From the listing below, set down exactly the lines between the one holding "simp only [hcdef];" and the one holding "have hale : ∀", inclusive. No other line is wanted.

§ **Dataset records**
☆ ☆ ☆ ☆ ☆

import Summits.QuantumFields.YangMills.Theses.SlowBitWindow
import Summits.QuantumFields.YangMills.Theorems.SlowBitWindowInsertionTraceSpectral
import HarnessLib

/-!
# SlowBitWindow — the support item `TraceDoor` (stmt-QuantumFields-23273), proved

`traceDoor_proof : Theses.SlowBitWindow.TraceDoor`: for `L ≥ 2`, `β ≥ 1` and every physical observable `O` with `|O| ≤ 1` that is ODD
under the spatial axis swap `(0 1)`, the antipodal two-insertion zero-flux thermal trace obeys
`insTrace L β O L ≤ 2 · λ₁(β,L)^L · Z_phys(L, β, L)`, `λ₁ = levelValue su2Rep L β 1`.

Proof (D-0145 LINE g10-A of seat ym-idea-4, the planner's sketch made rigorous).  By the spectral representation
`insTrace_spectral` (companion module), `insTrace L β O L = Σ_{(k,l)} λ_k^L λ_l^L c_{kl}` with `c_{kl} = (∫ O e_k e_l)² ≥ 0`,
`Σ_l c_{kl} ≤ 1`, along the complete physical eigenbasis `e_k` (`λ_k = levelValue k`).  The vacuum `e_0` is a raw vacuum, hence invariant
under axis permutations (`rawVacuum_comp_configPerm`, Jentzsch), so `∫ O e_0² = 0` for odd `O` and `c_{00} = 0`; `λ_k ≤ λ_1` for
`k ≥ 1` (`levelValue_antitone`) gives the TERMWISE bound `λ_k^L λ_l^L c_{kl} ≤ λ_1^L (λ_k^L + λ_l^L) c_{kl}`, and summing with the row bound
`Σ_l c_{kl} ≤ 1` (both orders, `c` symmetric) and the trace formula `Σ_k λ_k^L = Z_phys(L)` (`TT.traceFormula_all`) gives the claim.
Helper `summable_mul_row_le` (a row-bounded non-negative double family weighted by a summable sequence) is shared with the JensenDoor module.

HONEST FRAMING: an M-sized spectral support item of a DRAFT line onto the RECORD rung K2a (`ThermalTraceWindow.SubFemtoFirstLevel`);
fixed-lattice transfer-matrix theory; no summit, no mass gap, nothing about infinite volume or the continuum is proved here.
References: [cite: ReedSimonIV1978, Thm. XIII.1]; [cite: MontvayMunster1994, §7.1]; [cite: LuscherWolff1990].
-/

set_option autoImplicit false

noncomputable section

open MeasureTheory Filter Topology Function
open Literature.MathematicalPhysics.QuantumFieldTheory
open Literature.MathematicalPhysics.QuantumLattice
open Literature.Analysis.OperatorTheory.YMMatrixModel
open scoped BigOperators

namespace Summit.QuantumFields.YangMills.Theorems.SlowBitWindow

open Summit.QuantumFields.YangMills.Theorems.FemtoTransferGap
open Summit.QuantumFields.YangMills.Theorems.FemtoTransferGap.TT

/-! ## §1 A summation helper -/

/-- **Row-bounded double families.**  If `a_k ≥ 0` has sum `A`, `c_{kl} ≥ 0` and every row sum `Σ_l c_{kl} ≤ B`, then
`(k,l) ↦ a_k c_{kl}` is summable on `ℕ × ℕ` with `Σ a_k c_{kl} ≤ A · B`. [folklore] -/
theorem summable_mul_row_le {a : ℕ → ℝ} {c : ℕ → ℕ → ℝ} {A B : ℝ} (ha0 : ∀ k, 0 ≤ a k) (ha : HasSum a A)
    (hc0 : ∀ k l, 0 ≤ c k l) (hc : ∀ k, Summable (c k) ∧ ∑' l, c k l ≤ B) :
    Summable (fun p : ℕ × ℕ => a p.1 * c p.1 p.2) ∧ ∑' p : ℕ × ℕ, a p.1 * c p.1 p.2 ≤ A * B := by
  have hB : 0 ≤ B := le_trans (tsum_nonneg (hc0 0)) (hc 0).2
  have hrow : ∀ k, HasSum (fun l => a k * c k l) (a k * ∑' l, c k l) := fun k => ((hc k).1.hasSum).mul_left (a k)
  have hg0 : ∀ k, 0 ≤ a k * ∑' l, c k l := fun k => mul_nonneg (ha0 k) (tsum_nonneg (hc0 k))
  have hgle : ∀ k, a k * ∑' l, c k l ≤ a k * B := fun k => mul_le_mul_of_nonneg_left (hc k).2 (ha0 k)
  have hgs : Summable fun k => a k * ∑' l, c k l := Summable.of_nonneg_of_le hg0 hgle (ha.summable.mul_right B)
  have hF0 : ∀ p : ℕ × ℕ, 0 ≤ a p.1 * c p.1 p.2 := fun p => mul_nonneg (ha0 _) (hc0 _ _)
  have hF : Summable (fun p : ℕ × ℕ => a p.1 * c p.1 p.2) := by
    refine (summable_prod_of_nonneg hF0).mpr ⟨fun k => (hrow k).summable, ?_⟩
    exact hgs.congr fun k => ((hrow k).tsum_eq).symm
  refine ⟨hF, ?_⟩
  have h1 : HasSum (fun k => a k * ∑' l, c k l) (∑' p : ℕ × ℕ, a p.1 * c p.1 p.2) := hF.hasSum.prod_fiberwise hrow
  rw [← h1.tsum_eq]
  calc ∑' k, a k * ∑' l, c k l ≤ ∑' k, a k * B := hgs.tsum_le_tsum hgle (ha.summable.mul_right B)
    _ = A * B := by rw [tsum_mul_right, ha.tsum_eq]

/-! ## §2 The door -/

/-- **`TraceDoor` holds** (item stmt-QuantumFields-23273 of route `SlowBitWindow`): for `L ≥ 2`, `β ≥ 1` and a physical, bounded-by-one,
swap-odd observable `O`, `insTrace L β O L ≤ 2 · (levelValue su2Rep L β 1)^L · physTrace L β L`. [cite: ReedSimonIV1978, Thm. XIII.1]
[cite: MontvayMunster1994, §7.1] -/
theorem traceDoor_proof : Summit.QuantumFields.YangMills.Theses.SlowBitWindow.TraceDoor := by
  intro L _ hL β hβ O hO hOb hodd
  have hβ0 : 0 < β := zero_lt_one.trans_le hβ
  obtain ⟨e, hphys, -, -, hperm, hbessel, hsum⟩ := insTrace_spectral (L := L) hβ0 hO (CO := 1) hOb
  -- notation
  set lam : ℕ → ℝ := fun k => levelValue su2Rep L β k with hlamdef
  set c : ℕ → ℕ → ℝ := fun k l => (∫ U, O U * e k U * e l U ∂configMeasure FemtoTransferGap.SU2 L) ^ 2 with hcdef
  set a : ℕ → ℝ := fun k => lam k ^ L with hadef
  set μ1 : ℝ := lam 1 ^ L with hμ1
  have hlam0 : ∀ k, 0 ≤ lam k := fun k => (levelValue_su2Rep_pos hβ0 k).le
  have ha0 : ∀ k, 0 ≤ a k := fun k => pow_nonneg (hlam0 k) L
  have hμ1_0 : 0 ≤ μ1 := pow_nonneg (hlam0 1) L
  have hc0 : ∀ k l, 0 ≤ c k l := fun k l => sq_nonneg _
  have hcsymm : ∀ k l, c k l = c l k := fun k l => by
    simp only [hcdef]; congr 1; exact integral_congr_ae (ae_of_all _ fun U => by ring)
  have hbessel' : ∀ k, Summable (c k) ∧ ∑' l, c k l ≤ 1 := fun k => by
    have h := hbessel k; rw [one_pow] at h; exact h
  -- `a_k ≤ μ1` for `k ≥ 1`
  have hale : ∀ k, 1 ≤ k → a k ≤ μ1 := fun k hk =>
    pow_le_pow_left₀ (hlam0 k) (KTRCalibration.levelValue_antitone (L := L) hβ0.le hk) L
  -- `c 0 0 = 0`: the vacuum is swap-invariant, `O` is swap-odd
  have hc00 : c 0 0 = 0 := by
    simp only [hcdef]
    have hI : ∫ U, O U * e 0 U * e 0 U ∂configMeasure FemtoTransferGap.SU2 L = -∫ U, O U * e 0 U * e 0 U ∂configMeasure FemtoTransferGap.SU2 L := by
      conv_lhs => rw [← (measurePreserving_configPerm' (L := L) (Equiv.swap 0 1)).integral_comp' (f := configPerm (Equiv.swap 0 1))
        (fun U => O U * e 0 U * e 0 U)]
      rw [← integral_neg]
      refine integral_congr_ae (ae_of_all _ fun U => ?_)
      dsimp only
      rw [hodd U, hperm (Equiv.swap 0 1) U]
      ring
    have h0 : ∫ U, O U * e 0 U * e 0 U ∂configMeasure FemtoTransferGap.SU2 L = 0 := by linarith
    rw [h0]; ring
  -- the trace formula `Σ_k λ_k^L = Z(L)`
  have htr : HasSum a (physTrace L β L) := traceFormula L β L hβ hL
  -- the double spectral sum for `m = L`
  have hF : HasSum (fun p : ℕ × ℕ => a p.1 * a p.2 * c p.1 p.2) (insTrace L β O L) := by
    have h := hsum L (by omega) (by omega)
    refine h.congr_fun fun p => ?_
    simp only [hadef, hlamdef, hcdef, show 2 * L - L = L by omega]
  -- termwise domination
  have hdom : ∀ p : ℕ × ℕ, a p.1 * a p.2 * c p.1 p.2 ≤ μ1 * (a p.1 * c p.1 p.2) + μ1 * (a p.2 * c p.1 p.2) := by
    rintro ⟨k, l⟩
    dsimp only
    rcases Nat.eq_zero_or_pos l with hl | hl
    · rcases Nat.eq_zero_or_pos k with hk | hk
      · subst hk; subst hl; rw [hc00]; simp
      · have h1 : a k * a 0 * c k 0 ≤ μ1 * (a 0 * c k 0) := by
          subst hl
          have := hale k hk
          nlinarith [ha0 0, hc0 k 0, mul_nonneg (ha0 0) (hc0 k 0)]
        subst hl
        nlinarith [mul_nonneg hμ1_0 (mul_nonneg (ha0 k) (hc0 k 0))]
    · have h1 : a k * a l * c k l ≤ μ1 * (a k * c k l) := by
        have := hale l hl
        nlinarith [ha0 k, hc0 k l, mul_nonneg (ha0 k) (hc0 k l)]
      nlinarith [mul_nonneg hμ1_0 (mul_nonneg (ha0 l) (hc0 k l))]
  -- the two dominating families
  obtain ⟨hS1, hS1le⟩ := summable_mul_row_le ha0 htr hc0 hbessel'
  have hcT : ∀ l, Summable (fun k => c k l) ∧ ∑' k, c k l ≤ 1 := fun l => by
    have h := hbessel' l
    have hfun : (fun k => c k l) = c l := funext fun k => hcsymm k l
    rw [hfun]; exact h
  have hS2 : Summable (fun p : ℕ × ℕ => a p.2 * c p.1 p.2) := by
    have h := (Equiv.prodComm ℕ ℕ).summable_iff.mpr hS1
    refine h.congr fun p => ?_
    simp only [Function.comp_apply, Equiv.prodComm_apply, Prod.fst_swap, Prod.snd_swap, hcsymm p.2 p.1]
  have hS2le : ∑' p : ℕ × ℕ, a p.2 * c p.1 p.2 ≤ physTrace L β L * 1 := by
    have h : ∑' p : ℕ × ℕ, a p.2 * c p.1 p.2 = ∑' p : ℕ × ℕ, a p.1 * c p.1 p.2 := by
      rw [← (Equiv.prodComm ℕ ℕ).tsum_eq]
      refine tsum_congr fun p => ?_
      simp only [Equiv.prodComm_apply, Prod.fst_swap, Prod.snd_swap, hcsymm p.2 p.1]
    rw [h]; exact hS1le
  have hG : HasSum (fun p : ℕ × ℕ => μ1 * (a p.1 * c p.1 p.2) + μ1 * (a p.2 * c p.1 p.2))
      (μ1 * ∑' p : ℕ × ℕ, a p.1 * c p.1 p.2 + μ1 * ∑' p : ℕ × ℕ, a p.2 * c p.1 p.2) :=
    (hS1.hasSum.mul_left μ1).add (hS2.hasSum.mul_left μ1)
  have hle := hasSum_le hdom hF hG
  rw [mul_one] at hS1le hS2le
  calc insTrace L β O L ≤ μ1 * ∑' p : ℕ × ℕ, a p.1 * c p.1 p.2 + μ1 * ∑' p : ℕ × ℕ, a p.2 * c p.1 p.2 := hle
    _ ≤ μ1 * physTrace L β L + μ1 * physTrace L β L := by gcongr
    _ = 2 * levelValue su2Rep L β 1 ^ L * physTrace L β L := by rw [hμ1, hlamdef]; ring

end Summit.QuantumFields.YangMills.Theorems.SlowBitWindow

end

☆ ☆ ☆ ☆ ☆

§ **Answer space**
    simp only [hcdef]; congr 1; exact integral_congr_ae (ae_of_all _ fun U => by ring)
  have hbessel' : ∀ k, Summable (c k) ∧ ∑' l, c k l ≤ 1 := fun k => by
    have h := hbessel k; rw [one_pow] at h; exact h
  -- `a_k ≤ μ1` for `k ≥ 1`
  have hale : ∀ k, 1 ≤ k → a k ≤ μ1 := fun k hk =>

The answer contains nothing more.